Generally, want to see some increase in the
value of their investments, but are concerned
equally about loss of principal.
51-70
MODERATELY
CONSERVATIVE: (Graph)
For individuals with intermediate (5-10 years)
to longer term goals looking for moderate
volatility in both account value and
returns. Generally, the account
fluctuation will be moderate due to the
diversification of the investments while total
returns should provide for capital growth over
time.
71-90
MODERATELY
AGGRESSIVE: (Graph)
For individuals with long-term goals (10+
years) able to accept moderate to high
volatility in both account value and
returns. Generally the account
fluctuation will be moderately high while
total returns should provide for capital
growth and wealth accumulation.
90
+
AGGRESSIVE:
(Graph)
For individuals with long-term goals (10+
years) able to accept possibly high volatility
in both account value and returns.
Generally, the account fluctuation will have
wide swings while total returns should be
highest over time allowing for capital growth
and wealth accumulation.
PUTTING
YOUR STRATEGY INTO ACTION
Each
mutual fund and collective trust fund
investment choice available to you under your
retirement plan offers a diversified portfolio
of securities selected to match the goals of
the fund. You may feel that a single
option or a combination of options is best
suited to your strategy. The sponsors of
your plan may provided you with suggested
mixes of options to match the strategies
above. You can follow those suggestions
or devise your own portfolio.
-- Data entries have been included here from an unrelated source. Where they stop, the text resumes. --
/-!
# The complement of a closed set of codimension `≥ 3` in a simply connected manifold is
# simply connected

Topic `Literature/Topology/FourManifolds` (fact seat
`provefact-Literature.Topology.FourManifolds.Cobordism.Milnor1965_simplyConnected_plusLevelTwo`;
this file proves, in explicit form, the general-position leaf
`Literature.Topology.FourManifolds.isSimplyConnected_diff_of_subset_iUnion_image` of
`HCobordismLevelSimplyConnected.lean`).  Everything here is **proved**.

**The statement** (`Literature.Topology.FourManifolds.isSimplyConnected_diff_of_smallSet`).  Let
`M` be a `C¹` manifold modelled on `J : ModelWithCorners ℝ E H` (corners allowed),
`U ⊆ M` open, `S ⊆ U` relatively closed in `U`, consisting of interior points and covered by
countably many `C¹` images `gᵢ(Oᵢ)` of open subsets of a parameter space `P` with
`dim P + 3 ≤ dim E`.  If `U` is simply connected then so is `U ∖ S`.  (General position: a
`2`-disc misses a set of codimension `≥ 3`; Milnor, *Lectures on the h-cobordism theorem*
(1965), Remark 1 after Thm. 6.4, *"this uses `λ ≥ 2`, `n - λ ≥ 3`"*; Hurewicz–Wallman,
*Dimension Theory* (1941), Ch. IV §5 for separation.)

**Proof.**
* *Locally* (`exists_chartBall`): about an interior point of `U` there is a chart ball
  `N ⊆ U` such that for **every** such small relatively closed `S'`, `N ∖ S'` is nonempty,
  path connected and simply connected — the chart reads `N ∖ S'` as `C ∖ T` for a ball `C`,
  and `Literature.Topology.FourManifolds.SmallSet.isSimplyConnected_diff`
  (`SmallSetComplementLoops.lean`) applies.
* *Connectivity* (`isPathConnected_diff_of_smallSet`): `U ∖ S'` is path connected, by the
  clopen argument of `SmallSetComplement.lean` run inside `U`.
* *van Kampen* (`homotopicWithin_refl_of_union`): for open `A`, `B` with `A`, `A ∩ B` path
  connected and every loop of `A ∩ B` contractible in `A`, a loop of `A` contractible in
  `A ∪ B` is contractible in `A` — the kernel half of the Seifert–van Kampen theorem
  (`Literature.AlgebraicTopology.FundamentalGroup.VanKampen.fromPath_mem_of_homotopic_refl`,
  Hatcher, Thm. 1.20) with the trivial normal subgroup, after a change of base point.
* *Induction*: a loop `p ⊆ U ∖ S` contracts in `U` through a compact set `K`; cover the
  compact `S ∩ K` by finitely many good balls `B₁, …, Bₘ` and put
  `Y_j = U ∖ (S ∖ (B₁ ∪ ⋯ ∪ B_j))`, so that `Y₀ = U ∖ S`, `K ⊆ Yₘ`, `Y_{j+1} = Y_j ∪ B_{j+1}`
  and `Y_j ∩ B_{j+1} = B_{j+1} ∖ (…)`; descending along `j` with the van Kampen step, `p`
  contracts in `Y₀`.

## References

* A. Hatcher, *Algebraic Topology* (2002), §1.2, Thm. 1.20. [HatcherAT2002]
* W. Hurewicz, H. Wallman, *Dimension Theory* (1941), Ch. IV §5. [HurewiczWallman1941]
* J. Milnor, *Lectures on the h-cobordism theorem* (1965), Remark 1 after Thm. 6.4 (PDF
  p. 38). [MilnorHCobordism1965]
-/

open scoped Manifold Topology ENNReal unitInterval
open Set Function Filter Metric Module
open Literature.AlgebraicTopology.FundamentalGroup

noncomputable section

namespace Literature.Topology.FourManifolds

universe u

/-! ### Loops contractible within a subset: lifting, conjugation -/

section Topology

variable {Z : Type*} [TopologicalSpace Z]

/-- A homotopy of lifted paths in the subspace `S` descends to a homotopy within any `S' ⊆ Z`
containing its points. [folklore] -/
theorem homotopicWithin_of_liftPath {S S' : Set Z} {a b : Z} {p q : Path a b}
    (hp : ∀ t, p t ∈ S) (hq : ∀ t, q t ∈ S)
    (h : ∃ F : (VanKampen.liftPath S p hp).Homotopy (VanKampen.liftPath S q hq),
      ∀ x, (F x : Z) ∈ S') :
    VanKampen.HomotopicWithin S' p q := by
  obtain ⟨F, hF⟩ := h
  refine ⟨{ toFun := fun x => (F x : Z)
            continuous_toFun := continuous_subtype_val.comp F.continuous
            map_zero_left := fun t => ?_
            map_one_left := fun t => ?_
            prop' := fun s t ht => ?_ }, fun x => hF x⟩
  · show (F (0, t) : Z) = p t
    rw [F.apply_zero]; rfl
  · show (F (1, t) : Z) = q t
    rw [F.apply_one]; rfl
  · show (F (s, t) : Z) = p t
    rw [F.eq_fst s ht]; rfl

/-- A homotopy of lifted paths in the subspace `S` is a homotopy within `S`. [folklore] -/
theorem homotopicWithin_iff_liftPath {S : Set Z} {a b : Z} {p q : Path a b}
    (hp : ∀ t, p t ∈ S) (hq : ∀ t, q t ∈ S) :
    VanKampen.HomotopicWithin S p q ↔
      (VanKampen.liftPath S p hp).Homotopic (VanKampen.liftPath S q hq) := by
  refine ⟨fun h => h.liftPath hp hq, fun ⟨F⟩ => ?_⟩
  exact homotopicWithin_of_liftPath hp hq ⟨F, fun x => (F x).2⟩

/-- `liftPath` of a constant path is the constant path. [folklore] -/
theorem liftPath_refl {S : Set Z} {a : Z} (ha : ∀ t : I, (Path.refl a) t ∈ S) :
    VanKampen.liftPath S (Path.refl a) ha = Path.refl (⟨a, ha 0⟩ : S) := by
  ext t; rfl

/-- In any space: the conjugate `α · γ · α⁻¹` of a null-homotopic loop is null-homotopic.
[folklore] -/
theorem homotopic_refl_conj {X : Type*} [TopologicalSpace X] {x₀ x : X} (α : Path x₀ x)
    {γ : Path x x} (h : γ.Homotopic (Path.refl x)) :
    ((α.trans γ).trans α.symm).Homotopic (Path.refl x₀) := by
  have h1 : ((α.trans γ).trans α.symm).Homotopic ((α.trans (Path.refl x)).trans α.symm) :=
    Path.Homotopic.hcomp (Path.Homotopic.hcomp (Path.Homotopic.refl α) h) (Path.Homotopic.refl _)
  have h2 : ((α.trans (Path.refl x)).trans α.symm).Homotopic (α.trans α.symm) :=
    Path.Homotopic.hcomp ⟨Path.Homotopy.transRefl α⟩ (Path.Homotopic.refl _)
  have h3 : (α.trans α.symm).Homotopic (Path.refl x₀) := ⟨(Path.Homotopy.reflTransSymm α).symm⟩
  exact (h1.trans h2).trans h3

/-- In any space: if the conjugate `α · γ · α⁻¹` of a loop `γ` is null-homotopic, so is `γ`
(Hatcher, *Algebraic Topology*, Prop. 1.5). [folklore] -/
theorem homotopic_refl_of_conj {X : Type*} [TopologicalSpace X] {x₀ x : X} (α : Path x₀ x)
    {γ : Path x x} (h : ((α.trans γ).trans α.symm).Homotopic (Path.refl x₀)) :
    γ.Homotopic (Path.refl x) := by
  rw [← Path.Homotopic.Quotient.eq] at h ⊢
  rw [Path.Homotopic.Quotient.mk_trans, Path.Homotopic.Quotient.mk_trans,
    Path.Homotopic.Quotient.mk_symm, Path.Homotopic.Quotient.mk_refl] at h
  rw [Path.Homotopic.Quotient.mk_refl]
  have h' := congrArg (fun δ => Path.Homotopic.Quotient.trans
    (Path.Homotopic.Quotient.symm (Path.Homotopic.Quotient.mk α))
    (Path.Homotopic.Quotient.trans δ (Path.Homotopic.Quotient.mk α))) h
  simp only [Path.Homotopic.Quotient.trans_assoc, Path.Homotopic.Quotient.symm_trans,
    Path.Homotopic.Quotient.trans_refl, Path.Homotopic.Quotient.refl_trans] at h'
  rw [← Path.Homotopic.Quotient.trans_assoc, Path.Homotopic.Quotient.symm_trans,
    Path.Homotopic.Quotient.refl_trans] at h'
  exact h'

/-- **Change of base point within a subset**: a loop `γ` at `x` is contractible within `S`
iff its conjugate by a path `α ⊆ S` from `x₀` to `x` is. [folklore] -/
theorem homotopicWithin_refl_conj_iff {S : Set Z} {x₀ x : Z} (α : Path x₀ x)
    (hα : ∀ t, α t ∈ S) (γ : Path x x) (hγ : ∀ t, γ t ∈ S) :
    VanKampen.HomotopicWithin S ((α.trans γ).trans α.symm) (Path.refl x₀) ↔
      VanKampen.HomotopicWithin S γ (Path.refl x) := by
  have hx₀ : ∀ t : I, (Path.refl x₀) t ∈ S := fun _ => by simpa using hα 0
  have hx : ∀ t : I, (Path.refl x) t ∈ S := fun _ => by simpa using hγ 0
  have hαγ : ∀ t, (α.trans γ) t ∈ S := VanKampen.trans_mem hα hγ
  have hαs : ∀ t, α.symm t ∈ S := VanKampen.symm_mem hα
  have hc : ∀ t, ((α.trans γ).trans α.symm) t ∈ S := VanKampen.trans_mem hαγ hαs
  have hlift : VanKampen.liftPath S ((α.trans γ).trans α.symm) hc =
      ((VanKampen.liftPath S α hα).trans (VanKampen.liftPath S γ hγ)).trans
        (VanKampen.liftPath S α hα).symm := by
    rw [VanKampen.liftPath_trans S _ _ hαγ hαs, VanKampen.liftPath_trans S _ _ hα hγ,
      VanKampen.liftPath_symm S _ hα]
  rw [homotopicWithin_iff_liftPath hc hx₀, homotopicWithin_iff_liftPath hγ hx, hlift,
    liftPath_refl, liftPath_refl]
  exact ⟨fun h => homotopic_refl_of_conj _ h, fun h => homotopic_refl_conj _ h⟩

/-- The class of a loop is trivial in the fundamental group iff the loop is null-homotopic.
[folklore] -/
theorem fromPath_mk_eq_one_iff {X : Type*} [TopologicalSpace X] {x : X} (δ : Path x x) :
    FundamentalGroup.fromPath (Path.Homotopic.Quotient.mk δ) = 1 ↔ δ.Homotopic (Path.refl x) := by
  rw [← Path.Homotopic.Quotient.eq, Path.Homotopic.Quotient.mk_refl]
  rfl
Regardless of
which approach you decide, take the decision-making
seriously and periodically review your account
to ensure that the options you selected are
still in line with your investment strategy.
NOTE:
The
information contained on this Web page is for
educational purpose only and is not intended
to provide any investment advice regarding any
particular investments in the employer's plan.
Individual participants are advised to seek
guidance from their own investment advisor and
should consider other assets, income, and
investments (i.e. equity in a home, IRA
investment, savings accounts and interest in
other qualified and non-qualified plans) in
addition to their interest in the particular
plan in question.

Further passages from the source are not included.